Ко времени Юстиниана схема была проще: вместо того, чтобы дополнять действия за явную и неявную кражу, обработка украденных товаров, или их сокрытие, вместо этого привлекалось к ответственности за неявную кражу, за которую сохранялось двукратное наказание. Обыски проводились государственными органами, и широкое определение кражи охватывает недобросовестного получателя товаров.[34]

Существовал повторное преследование действия, доступные в дополнение к штрафным санкциям, те действия, которые последовали за фактом кражи, но были дополнительными к нему.[26] Акция для Furtum разрешил доминанту или его наследникам предъявить иск по vindicatio (и действие в бэр ), в результате чего вещь будет возвращена, если вместо нее нельзя будет оплатить ее стоимость.[18] Это также позволило владельцу предъявить иск о стоимости вещи в соответствии с condictio furtiva против вора лично, хотя только один мог быть успешным.

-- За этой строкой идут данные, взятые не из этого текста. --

import Summits.PneNP.PneNP.Theorems.ChebyshevTracialDesignGlobalMisalignment
import HarnessLib

/-!
# Cell pnp-psdrank, route `ChebyshevTracialDesign`: global misalignment on CELLS — aligned overlap of a tight psd rectangle lives only on
# sparse index rectangles (crux `TracialDecayExp20`, stmt-PneNP-19878)

Brick 37 (prover g9), a corollary file of brick 36 (`…GlobalMisalignment`). Restricting a tight-orthogonal psd rectangle `(X, Y)` to an index
rectangle `A × B` (`X_U ↦ X_U·1[U ∈ A]`, `Y_M ↦ Y_M·1[M ∈ B]`) keeps it a tight-orthogonal psd rectangle (`isPsdRect_restrict`), so brick 36 applies
cell by cell: for `t = 2c'+1 ≤ n/2`, every family `A` of `t`-cuts and every family `B` of perfect matchings,

  `tr((Σ_{U∈A} X_U)(Σ_{M∈B} Y_M)) ≤ √(C(n,t)·|PM_n|/n · (Σ_{U∈A} tr X_U)(Σ_{M∈B} tr Y_M))`           (`cell_trace_sum_mul_sum_le`),

i.e. with the RELATIVE quantities of the cell — index densities `μ = |A|/C(n,t)`, `ν = |B|/|PM_n|`, trace densities `τ̃_X = E_{U∈A} tr X_U/r`,
`τ̃_Y = E_{M∈B} tr Y_M/r`, and average overlap `ω̄ = E_{U∈A, M∈B} tr(X_U Y_M)/r` —

  `ω̄ ≤ √(τ̃_X τ̃_Y / (n·μ·ν))`      (`cell_avg_overlap_le`),     equivalently     `μ·ν ≤ τ̃_X τ̃_Y/(n·ω̄²)`      (`cell_density_product_le`).

So a cell on which the two sides are ALIGNED (average overlap `ω̄ ≥ θ·√(τ̃_X τ̃_Y)`) has index-density product `μν ≤ 1/(θ² n)`: the psd
analogue of "a tight-free rectangle has `μν ≤ 1/n`" (the tree's σ₂ brick), now for the aligned part of an arbitrary tight psd strategy of
arbitrary dimension. In p1's programme (N2 §PSD (4): 'the contradiction needs cells inside which the two sides are aligned') this quantifies how
small aligned cells must be. [cite: BrouwerHaemers2012, Prop. 4.3.2 (PDF p. 83)] [cite: GodsilMeagher2015, §15.2] [cite: Rothvoss2017, §2 (PDF p. 6)]
Stature: support/instrument. WHAT THIS IS NOT: no bound on the design value, nothing on psd rank of P_PM, no P-vs-NP content.
-/

set_option linter.dupNamespace false -- `Summit.PneNP.PneNP.…`: summit = sub-problem (D-0017)

noncomputable section

namespace Summit.PneNP.PneNP.Theorems.ChebyshevTracialDesignGlobalMisalignmentCells

open scoped Classical

open Finset Matrix Literature.Barriers.PneNP Literature.Combinatorics.Optimization
open Summit.PneNP.PneNP.Theorems.ChebyshevTracialDesignGlobalMisalignment (trace_sum_mul_sum_le_of_isPsdRect)
open Summit.PneNP.PneNP.Theorems.ChebyshevTracialDesignRungCells (card_tcuts_eq_choose)
open Summit.PneNP.PneNP.Theorems.ChebyshevTracialDesignProfilePolynomial (card_pmatch_pos)

variable {n : ℕ}

/-- **Restriction keeps tightness and psd-ness.** Zeroing a tight-orthogonal psd rectangle outside an index rectangle `A × B` gives a
tight-orthogonal psd rectangle. -/
theorem isPsdRect_restrict {r : ℕ} {X : OddSet n → Matrix (Fin r) (Fin r) ℝ} {Y : PMatch n → Matrix (Fin r) (Fin r) ℝ}
    (hXY : IsPsdRect X Y) (A : Finset (OddSet n)) (B : Finset (PMatch n)) :
    IsPsdRect (fun U => if U ∈ A then X U else 0) (fun M => if M ∈ B then Y M else 0) := by
  refine ⟨fun U => ?_, fun M => ?_, fun U M hUM => ?_⟩
  · by_cases hU : U ∈ A
    · simp only [hU, if_true]; exact hXY.1 U
    · simp only [hU, if_false, sub_zero]; exact ⟨PosSemidef.zero, PosSemidef.one⟩
  · by_cases hM : M ∈ B
    · simp only [hM, if_true]; exact hXY.2.1 M
    · simp only [hM, if_false, sub_zero]; exact ⟨PosSemidef.zero, PosSemidef.one⟩
  · dsimp only
    split_ifs
    · exact hXY.2.2 U M hUM
    all_goals simp

/-- **Global misalignment on a cell, trace form.** For `n` even, `t = 2c'+1 ≤ n/2`, a tight-orthogonal psd rectangle `(X, Y)` of any dimension,
a family `A` of `t`-cuts and a family `B` of perfect matchings:
`tr((Σ_{U∈A} X_U)(Σ_{M∈B} Y_M)) ≤ √(C(n,t)·|PM_n|/n · (Σ_{U∈A} tr X_U)(Σ_{M∈B} tr Y_M))`. [cite: BrouwerHaemers2012, Prop. 4.3.2 (PDF p. 83)] -/
theorem cell_trace_sum_mul_sum_le {r c' : ℕ} (hn : Even n) (ht : 2 * (2 * c' + 1) ≤ n)
    {X : OddSet n → Matrix (Fin r) (Fin r) ℝ} {Y : PMatch n → Matrix (Fin r) (Fin r) ℝ} (hXY : IsPsdRect X Y)
    (A : Finset (OddSet n)) (hA : ∀ U ∈ A, U.1.card = 2 * c' + 1) (B : Finset (PMatch n)) :
    ((∑ U ∈ A, X U) * ∑ M ∈ B, Y M).trace ≤
      Real.sqrt ((n.choose (2 * c' + 1) : ℝ) * (Fintype.card (PMatch n) : ℝ) / n * ((∑ U ∈ A, (X U).trace) * ∑ M ∈ B, (Y M).trace)) := by
  have h := trace_sum_mul_sum_le_of_isPsdRect hn ht (isPsdRect_restrict hXY A B)
  have hAT : (univ.filter (fun U : OddSet n => U.1.card = 2 * c' + 1)).filter (fun U => U ∈ A) = A := by
    ext U
    simp only [mem_filter, mem_univ, true_and]
    exact ⟨fun h => h.2, fun h => ⟨hA U h, h⟩⟩
  have hX : ∑ U ∈ univ.filter (fun U : OddSet n => U.1.card = 2 * c' + 1), (if U ∈ A then X U else 0) = ∑ U ∈ A, X U := by
    rw [← sum_filter, hAT]
  have hXt : ∑ U ∈ univ.filter (fun U : OddSet n => U.1.card = 2 * c' + 1), (if U ∈ A then X U else 0).trace = ∑ U ∈ A, (X U).trace := by
    have e : ∀ U : OddSet n, (if U ∈ A then X U else 0).trace = if U ∈ A then (X U).trace else 0 := fun U => by
      split_ifs <;> simp
    rw [sum_congr rfl (fun U _ => e U), ← sum_filter, hAT]
  have hY : ∑ M, (if M ∈ B then Y M else 0) = ∑ M ∈ B, Y M := by
    rw [← sum_filter, filter_mem_eq_inter, univ_inter]
  have hYt : ∑ M, (if M ∈ B then Y M else 0).trace = ∑ M ∈ B, (Y M).trace := by
    have e : ∀ M : PMatch n, (if M ∈ B then Y M else 0).trace = if M ∈ B then (Y M).trace else 0 := fun M => by
      split_ifs <;> simp
    rw [sum_congr rfl (fun M _ => e M), ← sum_filter, filter_mem_eq_inter, univ_inter]
  rw [hX, hXt, hY, hYt] at h
  exact h

/-- **Global misalignment on a cell, relative form.** With the cell's index densities `μ = |A|/C(n,t)`, `ν = |B|/|PM_n|`, relative trace densities
`τ̃_X = E_{U∈A} tr X_U / r`, `τ̃_Y = E_{M∈B} tr Y_M / r` and average overlap `ω̄ = E_{U∈A,M∈B} tr(X_U Y_M)/r`:  `ω̄ ≤ √(τ̃_X τ̃_Y/(n μ ν))`.
[cite: BrouwerHaemers2012, Prop. 4.3.2 (PDF p. 83)] [cite: GodsilMeagher2015, §15.2] -/
theorem cell_avg_overlap_le {r c' : ℕ} (hr : 0 < r) (hn : Even n) (ht : 2 * (2 * c' + 1) ≤ n)
    {X : OddSet n → Matrix (Fin r) (Fin r) ℝ} {Y : PMatch n → Matrix (Fin r) (Fin r) ℝ} (hXY : IsPsdRect X Y)
    (A : Finset (OddSet n)) (hA : ∀ U ∈ A, U.1.card = 2 * c' + 1) (hA0 : A.Nonempty) (B : Finset (PMatch n)) (hB0 : B.Nonempty) :
    (∑ U ∈ A, ∑ M ∈ B, (X U * Y M).trace) / ((r : ℝ) * A.card * B.card) ≤
      Real.sqrt ((∑ U ∈ A, (X U).trace) / ((r : ℝ) * A.card) * ((∑ M ∈ B, (Y M).trace) / ((r : ℝ) * B.card)) /
        ((n : ℝ) * ((A.card : ℝ) / (n.choose (2 * c' + 1) : ℝ)) * ((B.card : ℝ) / (Fintype.card (PMatch n) : ℝ)))) := by
  have h := cell_trace_sum_mul_sum_le hn ht hXY A hA B
  have htr : ((∑ U ∈ A, X U) * ∑ M ∈ B, Y M).trace = ∑ U ∈ A, ∑ M ∈ B, (X U * Y M).trace := by
    rw [sum_mul, trace_sum]
    exact sum_congr rfl fun U _ => by rw [mul_sum, trace_sum]
  rw [htr] at h
  set Cn : ℝ := (n.choose (2 * c' + 1) : ℝ) with hCn
  set PM : ℝ := (Fintype.card (PMatch n) : ℝ) with hPM
  have hCpos : 0 < Cn := by rw [hCn]; exact_mod_cast Nat.choose_pos (by omega)
  have hPMpos : 0 < PM := by rw [hPM]; exact_mod_cast card_pmatch_pos hn
  have hr' : (0 : ℝ) < r := by exact_mod_cast hr
  have hn' : (0 : ℝ) < n := by exact_mod_cast (show 0 < n by omega)
  have hAc : (0 : ℝ) < A.card := by exact_mod_cast hA0.card_pos
  have hBc : (0 : ℝ) < B.card := by exact_mod_cast hB0.card_pos
  have hD : 0 < (r : ℝ) * A.card * B.card := by positivity
  calc (∑ U ∈ A, ∑ M ∈ B, (X U * Y M).trace) / ((r : ℝ) * A.card * B.card)
      ≤ Real.sqrt (Cn * PM / n * ((∑ U ∈ A, (X U).trace) * ∑ M ∈ B, (Y M).trace)) / ((r : ℝ) * A.card * B.card) :=
        div_le_div_of_nonneg_right h hD.le
    _ = _ := by
        rw [← Real.sqrt_sq hD.le, ← Real.sqrt_div' _ (sq_nonneg _)]
        congr 1
        field_simp

/-- **Aligned cells are sparse.** In the setting of `cell_avg_overlap_le`, if the cell's average overlap is positive then
`μ·ν ≤ τ̃_X·τ̃_Y/(n·ω̄²)`; in particular a cell with `ω̄ ≥ θ·√(τ̃_X τ̃_Y)` has `μν ≤ 1/(θ²n)`. [cite: GodsilMeagher2015, §15.2] -/
theorem cell_density_product_le {r c' : ℕ} (hr : 0 < r) (hn : Even n) (ht : 2 * (2 * c' + 1) ≤ n)
    {X : OddSet n → Matrix (Fin r) (Fin r) ℝ} {Y : PMatch n → Matrix (Fin r) (Fin r) ℝ} (hXY : IsPsdRect X Y)
    (A : Finset (OddSet n)) (hA : ∀ U ∈ A, U.1.card = 2 * c' + 1) (hA0 : A.Nonempty) (B : Finset (PMatch n)) (hB0 : B.Nonempty)
    (hω : 0 < (∑ U ∈ A, ∑ M ∈ B, (X U * Y M).trace) / ((r : ℝ) * A.card * B.card)) :
    ((A.card : ℝ) / (n.choose (2 * c' + 1) : ℝ)) * ((B.card : ℝ) / (Fintype.card (PMatch n) : ℝ)) ≤
      (∑ U ∈ A, (X U).trace) / ((r : ℝ) * A.card) * ((∑ M ∈ B, (Y M).trace) / ((r : ℝ) * B.card)) /
        ((n : ℝ) * ((∑ U ∈ A, ∑ M ∈ B, (X U * Y M).trace) / ((r : ℝ) * A.card * B.card)) ^ 2) := by
  have h := cell_avg_overlap_le hr hn ht hXY A hA hA0 B hB0
  set ω : ℝ := (∑ U ∈ A, ∑ M ∈ B, (X U * Y M).trace) / ((r : ℝ) * A.card * B.card) with hωdef
  set τ : ℝ := (∑ U ∈ A, (X U).trace) / ((r : ℝ) * A.card) * ((∑ M ∈ B, (Y M).trace) / ((r : ℝ) * B.card)) with hτ
  set μν : ℝ := ((A.card : ℝ) / (n.choose (2 * c' + 1) : ℝ)) * ((B.card : ℝ) / (Fintype.card (PMatch n) : ℝ)) with hμν
  have hCpos : (0 : ℝ) < (n.choose (2 * c' + 1) : ℝ) := by exact_mod_cast Nat.choose_pos (by omega)
  have hPMpos : (0 : ℝ) < (Fintype.card (PMatch n) : ℝ) := by exact_mod_cast card_pmatch_pos hn
  have hn' : (0 : ℝ) < n := by exact_mod_cast (show 0 < n by omega)
  have hAc : (0 : ℝ) < A.card := by exact_mod_cast hA0.card_pos
  have hBc : (0 : ℝ) < B.card := by exact_mod_cast hB0.card_pos
  have hμνpos : 0 < μν := by rw [hμν]; positivity
  -- square `ω ≤ √(τ/(n μν))`
  have h' : ω ≤ Real.sqrt (τ / ((n : ℝ) * μν)) := by
    have e : (n : ℝ) * ((A.card : ℝ) / (n.choose (2 * c' + 1) : ℝ)) * ((B.card : ℝ) / (Fintype.card (PMatch n) : ℝ)) = (n : ℝ) * μν := by
      rw [hμν]; ring
    rw [← e]; exact h
  have hτ0 : 0 ≤ τ / ((n : ℝ) * μν) := by
    by_contra hneg
    push Not at hneg
    have : Real.sqrt (τ / ((n : ℝ) * μν)) = 0 := Real.sqrt_eq_zero'.2 hneg.le
    rw [this] at h'
    exact absurd h' (not_le.2 hω)
  have h2 : ω ^ 2 ≤ τ / ((n : ℝ) * μν) := (Real.le_sqrt hω.le hτ0).1 h'
  rw [le_div_iff₀ (by positivity)] at h2
  rw [le_div_iff₀ (by positivity)]
  calc μν * ((n : ℝ) * ω ^ 2) = ω ^ 2 * ((n : ℝ) * μν) := by ring
    _ ≤ τ := h2

end Summit.PneNP.PneNP.Theorems.ChebyshevTracialDesignGlobalMisalignmentCells

end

Разрешение condictio был аномальным: это был иск, чаще всего подаваемый не собственником, возможно, сохраненный ранее condictio был ограничен таким образом.[30] Также возможно, что это было разрешено, потому что оно давало истцу преимущество в том смысле, что ему не нужно было выяснять, у кого была сама собственность.[24] Гай предполагает, что его оставили «из ненависти к ворам».[18] А посессорный запрет в любом случае был другой вариант.

Рекомендации

  1. ^ Уотсон (1965). п. 220.
  2. ^ Томас (1976). С. 353–354.
  3. ^ а б c d е Николая (1962). п. 213.
  4. ^ а б c d Томас (1976). п. 354.
  5. ^ а б c Уотсон (1965). п. 227.
  6. ^ а б Уотсон (1965). п. 226.
  7. ^ Уотсон (1965). С. 229–230.
  8. ^ а б c Уотсон (1965). п. 222.
  9. ^ а б Циммерман (1996). п. 931.
  10. ^ Уотсон (1965). п. 223.
  11. ^ Циммерман (1996). п. 930.
  12. ^ Уотсон (1965). п. 225.
  13. ^ Томас (1976). п. 363.
  14. ^ а б c d Томас (1976). п. 356.
  15. ^ а б c d е Николая (1962). п. 214.

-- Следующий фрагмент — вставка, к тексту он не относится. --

import Summits.KontsevichZagierPeriods.Zeta5Search.Certificates.TwoTaleTelescopeAL
import Summits.KontsevichZagierPeriods.Zeta5Search.Certificates.PolyKronecker6Perm
import HarnessLib

/-!
# ζ(2) two-tale line — (bmiss) certificate, direction `a`, side `L`: a-slices 0–6 of the permuted identity (cell `pub-zeta5`, certifier `cert-2`)

HONEST FRAMING: systematic search; recurrence certificates; no irrationality claim unless certified.

GENERATED by cert-2 g4 `code/gen_a.py`. The cleared identity `QAL` (`TwoTaleTelescopeAL`) is too large for one Kronecker evaluation in the
order `[a,b,e,f,g,t]` (data cost ≈ 126 Gbit of cached intermediates); with `t ↦ v₀` (largest stride) and `a ↦ v₅` (`substs σAT`) each
`a`-specialisation `a := j` (`substs (σT j)`) is a five-variable identity of volume ≈ 17 Mbit and is checked here by ONE kernel
evaluation (`sliceAL_j`); `TwoTaleTelescopeALFin` assembles the 33 slices (`PolyKronecker6Perm.peval_eq_zero_of_kron6_perm_slices`).
-/

namespace Summit.KontsevichZagierPeriods.Zeta5Search.Certificates

namespace TwoTaleTelescope

open PolyReflect

set_option maxRecDepth 8192 in
set_option maxHeartbeats 40000000 in
/-- Slice `a := 0` of the permuted identity of direction `a`, side `L`, vanishes at its Kronecker point (kernel). -/
theorem sliceAL_0 :
    peval (substs (σT ((0 : ℕ) : ℤ)) (substs σAT QAL)) (kronPoint6 (substs (σT ((0 : ℕ) : ℤ)) (substs σAT QAL))) = 0 := by
  decide +kernel

set_option maxRecDepth 8192 in
set_option maxHeartbeats 40000000 in
/-- Slice `a := 1` of the permuted identity of direction `a`, side `L`, vanishes at its Kronecker point (kernel). -/
theorem sliceAL_1 :
    peval (substs (σT ((1 : ℕ) : ℤ)) (substs σAT QAL)) (kronPoint6 (substs (σT ((1 : ℕ) : ℤ)) (substs σAT QAL))) = 0 := by
  decide +kernel

set_option maxRecDepth 8192 in
set_option maxHeartbeats 40000000 in
/-- Slice `a := 2` of the permuted identity of direction `a`, side `L`, vanishes at its Kronecker point (kernel). -/
theorem sliceAL_2 :
    peval (substs (σT ((2 : ℕ) : ℤ)) (substs σAT QAL)) (kronPoint6 (substs (σT ((2 : ℕ) : ℤ)) (substs σAT QAL))) = 0 := by
  decide +kernel

set_option maxRecDepth 8192 in
set_option maxHeartbeats 40000000 in
/-- Slice `a := 3` of the permuted identity of direction `a`, side `L`, vanishes at its Kronecker point (kernel). -/
theorem sliceAL_3 :
    peval (substs (σT ((3 : ℕ) : ℤ)) (substs σAT QAL)) (kronPoint6 (substs (σT ((3 : ℕ) : ℤ)) (substs σAT QAL))) = 0 := by
  decide +kernel

set_option maxRecDepth 8192 in
set_option maxHeartbeats 40000000 in
/-- Slice `a := 4` of the permuted identity of direction `a`, side `L`, vanishes at its Kronecker point (kernel). -/
theorem sliceAL_4 :
    peval (substs (σT ((4 : ℕ) : ℤ)) (substs σAT QAL)) (kronPoint6 (substs (σT ((4 : ℕ) : ℤ)) (substs σAT QAL))) = 0 := by
  decide +kernel

set_option maxRecDepth 8192 in
set_option maxHeartbeats 40000000 in
/-- Slice `a := 5` of the permuted identity of direction `a`, side `L`, vanishes at its Kronecker point (kernel). -/
theorem sliceAL_5 :
    peval (substs (σT ((5 : ℕ) : ℤ)) (substs σAT QAL)) (kronPoint6 (substs (σT ((5 : ℕ) : ℤ)) (substs σAT QAL))) = 0 := by
  decide +kernel

set_option maxRecDepth 8192 in
set_option maxHeartbeats 40000000 in
/-- Slice `a := 6` of the permuted identity of direction `a`, side `L`, vanishes at its Kronecker point (kernel). -/
theorem sliceAL_6 :
    peval (substs (σT ((6 : ℕ) : ℤ)) (substs σAT QAL)) (kronPoint6 (substs (σT ((6 : ℕ) : ℤ)) (substs σAT QAL))) = 0 := by
  decide +kernel

end TwoTaleTelescope

end Summit.KontsevichZagierPeriods.Zeta5Search.Certificates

  16. ^ а б Уотсон (1965). п. 221.
  17. ^ Томас (1976). п. 355.
  18. ^ а б c Николая (1962). п. 215.
  19. ^ Циммерман (1996). п. 934.
  20. ^ Циммерман (1996). п. 935.
  21. ^ Циммерман (1996). п. 932.
  22. ^ а б c Томас (1976). п. 359.
  23. ^ Уотсон (1965). п. 229.
  24. ^ а б Томас (1976). п. 360.
  25. ^ Циммерман (1996). п. 933.
  26. ^ а б Томас (1976). п. 357.
  27. ^ а б c Томас (1976). п. 358.
  28. ^ Уотсон (1965). п. 231.
  29. ^ Циммерман (1996). п. 937.
  30. ^ а б c d Уотсон (1965). п. 233.
  31. ^ Циммерман (1996). п. 938.
  32. ^ Уотсон (1965). п. 232.
  33. ^ а б Циммерман (1996). п. 939.
  34. ^ а б c d Николая (1962). п. 212.
  35. ^ Николая (1962). п. 211.
  • Уотсон, Алан (1965). Обязательственно-правовое право в позднеримской республике. Оксфорд: Clarendon Press.

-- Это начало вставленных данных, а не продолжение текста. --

import Mathlib
import HarnessLib
import Summits.ValiantsHypothesis.ValiantsHypothesis.Theses.MonotoneRestoration
import Literature.Computability.AlgebraicComplexity.ArithCircuit
import Literature.Computability.AlgebraicComplexity.ArithCircuitProofs
import Literature.Computability.AlgebraicComplexity.MonotoneStructure
import Literature.Computability.AlgebraicComplexity.PermanentIrreducible
import Literature.ModelTheory.FiniteModelTheory.CkEquiv
import Summits.ValiantsHypothesis.ValiantsHypothesis.Theorems.MonotoneRestorationMonotoneRestorationQPCosetCount
import Summits.ValiantsHypothesis.ValiantsHypothesis.Theorems.MonotoneRestorationMonotoneRestorationQPSymmetricLB
import Summits.ValiantsHypothesis.ValiantsHypothesis.Theorems.MonotoneRestorationMonotoneRestorationQPSupportSymmetrisation
import Summits.ValiantsHypothesis.ValiantsHypothesis.Theorems.MonotoneRestorationMonotoneRestorationQPSparseRegime
import Summits.ValiantsHypothesis.ValiantsHypothesis.Theorems.MonotoneRestorationMonotoneRestorationQPBeta
import Literature.Computability.AlgebraicComplexity.SymmetricArithCircuit
import Literature.Computability.AlgebraicComplexity.DawarWilsenach2025Proofs
import Literature.GroupTheory.PermutationGroups.SmallIndexSubgroups
import Summits.ValiantsHypothesis.ValiantsHypothesis.Theorems.MonotoneRestorationQP.Negative.LoadBearing
import Summits.ValiantsHypothesis.ValiantsHypothesis.Theorems.MonotoneRestorationMonotoneRestorationQPPermSupportCount

/-! TTRL-lite variant V20090 of stmt-ValiantsHypothesis-15886

Target `stub_gateSupport`, move `lemma_proposal`: constant gates have EMPTY support,
unconditionally (no size bound, no parity, no `n > 8`). In a `Sym_n`-symmetric labelled
arithmetic circuit, every `ρ` extends to some automorphism `π` (symmetry, Def. 3.7), and every
automorphism fixes every constant gate (`IsAutomorphismExtending.apply_eq_self_of_label_const`,
Def. 3.6: labels are injective on input gates). Second base case of the support theorem.
-/

-- `Summit.ValiantsHypothesis.ValiantsHypothesis.…` is the tree's mandated single-conjunct layout
-- (Sub = Summit), so the duplicated namespace component is intended.
set_option linter.dupNamespace false

namespace Summit.ValiantsHypothesis.ValiantsHypothesis.Theorems

open Summit.ValiantsHypothesis.ValiantsHypothesis.Theses.MonotoneRestoration
open Literature.Computability.AlgebraicComplexity

/-- **TTRL-lite variant V20090 of `stub_gateSupport`** (constant gates have empty support).
In a `Sym_n`-symmetric labelled arithmetic circuit `C` on the variables `Fin n × Fin n`, for every
constant gate `g` (`C.label g = const c`) and every permutation `ρ`, there is a circuit automorphism
`π` extending `ρ` with `π g = g`: symmetry supplies an extension `π` of `ρ`, and any automorphism
fixes a constant gate because its label is unique.
[cite: DawarWilsenach2025, Def. 3.6 (first bullet), Def. 3.7] -/
theorem stub_gateSupport_var20090 :
    ∀ (n : ℕ) (K : Type) (G : Type) (C : LabelledArithCircuit K (Fin n × Fin n) Unit G)
      (hC : C.IsSymmetric (Equiv.Perm (Fin n))) (g : G) (c : K) (ρ : Equiv.Perm (Fin n)),
      C.label g = CircuitLabel.const c →
        ∃ π : Equiv.Perm G, C.IsAutomorphismExtending ρ π ∧ π g = g := by
  intro n K G C hC g c ρ hg
  obtain ⟨π, hπ⟩ := hC ρ
  exact ⟨π, hπ, hπ.apply_eq_self_of_label_const hg⟩

end Summit.ValiantsHypothesis.ValiantsHypothesis.Theorems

  • Николас, Барри (1962). Введение в римское право. Кларендон Ло. Оксфорд: Издательство Оксфордского университета. ISBN  0-19-876063-9.
  • Томас, Дж. А. С. (1976). Учебник римского права. Оксфорд: Северная Голландия. ISBN  0-7204-0517-3.
  • Циммерманн, Рейнхард (1996). Обязательственно-правовой закон: римские основы гражданской традиции. Оксфорд: Clarendon Press. ISBN  978-0198764267.